The accompanying drawings are cross-sectional views for explaining an embodiment in which the present invention is applied to electrode formation of a GaAlAs red light emitting diode element. 1 ... P-type GaAs substrate, 2 ... P-type GaAlAs layer, 3 ... N-type
GaAlAs layer, 4 ... AuBe ohmic electrode, 5 ... AuGe ohmic electrode, 6 ... first Au bonding electrode layer, 7 ...

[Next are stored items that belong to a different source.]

import Summits.BirchSwinnertonDyer.BirchSwinnertonDyer.Theorems.QuadraticBranchSignedControlPlusKatoDivisibilityIotaOfNamedFactsContra
import Summits.BirchSwinnertonDyer.BirchSwinnertonDyer.Theorems.QuadraticBranchSignedControlEtaDescentFrame
import Summits.BirchSwinnertonDyer.BirchSwinnertonDyer.Theorems.QuadraticBranchSignedControlPlusKatoDivisibilityBranchOntoIotaOfNamedInputs
import Summits.BirchSwinnertonDyer.BirchSwinnertonDyer.Theorems.QuadraticBranchSignedControlPlusKatoDivisibilityBranchOntoOfIotaOfInvolInvariant
import Literature.NumberTheory.EllipticCurves.Kim2008.AlgebraicFunctionalEquationSigned
import Literature.NumberTheory.EllipticCurves.CyclotomicZpExtension
import HarnessLib

/-!
# K8 support item `PlusSignedDualsInvolInvariant` (stmt-BirchSwinnertonDyer-26766) BY NAME: the algebraic functional
# equation of BOTH signed duals on the K8 rows from B. D. Kim 2008 (Thm. 3.12 / Thm. 3.11, typed p615855) + Kobayashi
# Thm. 1.2 / 2.2, through the PROVED prime-to-`p` descent frame — and the literal crux 20445 from print-named facts only

Cell `bsd-potss` (HOME `run/shared/lean/pub/bsd-potss/`), seat `bsd-potss-k8q-c2x` g11 (prover; lane B of the K8 Kato side,
route `QuadraticBranchSignedControl`), wake W8 of `k8q-c2x/WAKE-k8q-c2x.md` §7 (planner g27 INBOX 2026-08-28T08:15:13Z).
HONEST FRAMING: THEOREMS ONLY — no definition, no named fact, no instance, no `sorry`; CONDITIONAL on the displayed named
Literature facts `h12` = `Kobayashi2003.thm12_signedSelmerDual_finite_torsion`, `h22` =
`Kobayashi2003.thm22_etaSignedSelmerDual_finite_torsion`, `h312` = `Kim2008.thm312_signedSelmerDual_charIdeal_map_invol`,
`h311` = `Kim2008.thm311_etaSignedSelmerDual_charIdeal_map_invol` (and, in §6, `hZ′`, `Q73′`); nothing of Kim / Kobayashi /
Kato is proved here; closes no item by itself (the item's own signature is the bare statement); BSD is proved for no curve.

## What

The item (child 2 of the literal K8 crux 20445 `PlusKatoDivisibilityBranchOnto`) displays, on the K8 rows (`V/ℚ` globally
minimal, `p ≥ 5` good with `a_p = 0`, `F` quadratic with `θ² = p*`, `V' = C • V_F`, cyclotomic `(κ, γ)` over `ℚ` and `(κF, γF)`
over `F`, ARBITRARY topological generators), the `ι`-invariance of the two plus characteristic ideals:
`D.charIdeal.map ι = D.charIdeal` (`D` a dual datum of `Sel⁺(V/ℚ_∞)` at `γ`) and `DF.charIdeal.map ι = DF.charIdeal` (`DF` a
dual datum of `Sel⁺(V'/F_∞)` at `γF`), `ι = IwasawaAlgebra.invol p`.

* The `D`-half is Kim Thm. 3.12 at `K = ℚ` BY NAME (`Kim2008.thm312_….plus_of_five_le`, typer bsd-stepL-defn-ty1 g19).
* The `DF`-half is NOT in print as such (`p` ramifies in `F`): it is the `{1, η_F}`-part of Kim Thm. 3.11 over `ℚ(μ_{p^∞})`
  after prime-to-`p` descent. THIS FILE does that descent in the kernel, with no unprinted statement:
  §1 `etaDescentFrame_of_inv_mul_resGal_mem` — the PROVED descent frame `etaDescentFrame_proof` (item 19611; k8q-c3's layer
  comparison `etaLayerComparison_proof`, item 19583) re-assembled from its landed bricks with the two `ζ`-normalisation clauses
  (`IsCyclotomicVariable p γ`, `χ_F(γF)·ζ = 1 + p`) replaced by what they are used for, `γ⁻¹·γF|_{ℚ̄} ∈ ker κ`; hence the
  decomposition `Sel⁺(V'/F_∞) ≃+ Sel⁺(V/ℚ_∞) × Sel⁺(V/ℚ(μ_{p^∞}))^{η_F}` intertwining `conj_{γF}` with `conj_γ` for EVERY
  topological generator `γF` of EVERY cyclotomic `κF` — §2 `exists_rat_frame_of_isTopGenerator` builds the matching cyclotomic
  `(κ, γ)` over `ℚ` (`κ = u • κ_cyc` with `κ(γF|) = 1`, `γ ∈ Gal(ℚ̄/ℚ(μ_p))`, `γ⁻¹·γF| ∈ ker κ`), so no change of variable
  `T ↦ (1+T)^a − 1` is ever needed;
  §3 `exists_etaDatum_prod_linearEquiv_of_frame` — `DF.X ≃ₗ[Λ] D.X × Dη.X` (product dual datum + uniqueness of signed dual data;
  k8q-c2's decomposition lemma made frame-pointwise);
  §4 `charIdeal_map_invol_eq_DF_of_namedFacts` — `Char DF = Char D · Char Dη` (multiplicativity needs finitely generated torsion:
  Thm. 1.2 for `D`, Thm. 2.2 at `η_F` for `Dη`), then Kim 3.12 on `D` and Kim 3.11 on the `η_F`-component `Dη` (`η_F² = 1`).
* §5 `plusSignedDualsInvolInvariant_of_namedFacts : h12 → h22 → h312 → h311 → PlusSignedDualsInvolInvariant` — the item's route
  decl VERBATIM as conclusion (glue-ready: the planner may resplit 26766 into the four held aliases + this glue).
* §6 `plusKatoDivisibilityBranchOnto_of_printNamedFacts : h12 → hZ′ → Q73′ → h22 → h312 → h311 → PlusKatoDivisibilityBranchOnto` —
  the LITERAL crux 20445 from six print-exact named Literature facts, through the closed gen-2 children 26765 (p614428) and glue
  26770 (p614470).

References: [KimBD2008MRL] Thm. 3.11, Thm. 3.12 (p. 93), p. 84 (η-decomposition, `p ∤ |Δ|`), §1 eq. (1) p. 83;
[Kobayashi2003] Def. 1.1 (p. 2), Thm. 1.2 (p. 2), Def. 2.1 / Thm. 2.2 (p. 5), §3 p. 5 (`γ ↔ 1 + X`, `G_∞ = Δ × Γ`), §4 p. 8;
[GreenbergLNM1716] §3 (descent in prime-to-`p` extensions); [Washington1997] §13.1 (the cyclotomic `ℤ_p`-extension is unique
up to `ℤ_pˣ`), §13.2 (characteristic ideals).
-/

set_option autoImplicit false
-- justification: the `Summit.BirchSwinnertonDyer.BirchSwinnertonDyer.…` path repeats a component (route-file convention)
set_option linter.dupNamespace false

noncomputable section

open scoped Classical

namespace Summit.BirchSwinnertonDyer.BirchSwinnertonDyer.Theorems

namespace SignedDualsInvol

open Field WeierstrassCurve
open Literature.NumberTheory.EllipticCurves
open Literature.NumberTheory.GaloisRepresentations
open Summit.BirchSwinnertonDyer.Rank1Residual.Additive
open Summit.BirchSwinnertonDyer.Rank1Residual.Additive.SignedTwist
open Summit.BirchSwinnertonDyer.Rank1Residual.AdditivePotMult
open Summit.BirchSwinnertonDyer.BirchSwinnertonDyer.Theses.QuadraticBranchSignedControl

… Second Au bonding electrode layer.

Claims (3)

[Claims] 1. A step of forming an ohmic electrode layer in ohmic contact with the surface of the semiconductor single crystal by depositing a metal layer capable of forming an ohmic electrode on the surface of the semiconductor single crystal and then performing heat treatment. Stacking on the ohmic electrode layer, depositing the first bonding electrode metal layer, and without removing the semiconductor single crystal from the deposition apparatus,
The method further comprises a step of cooling to below the deposition start temperature of the first bonding electrode metal layer, and a step of depositing a second bonding electrode metal layer again after the cooling step. Method for forming electrode of semiconductor device. 2. The semiconductor single crystal is GaAlAs, the ohmic electrode layer is an AuGe alloy layer, and the first and second bonding electrode metal layers are Au layers. Item 7. A method for forming an electrode of a semiconductor device according to item. 3. The deposition temperature of the first metal layer for a bonding electrode is about 150 ° C., and the temperature achieved in the cooling step is about 120 ° C. A method for forming an electrode of a semiconductor device as described above.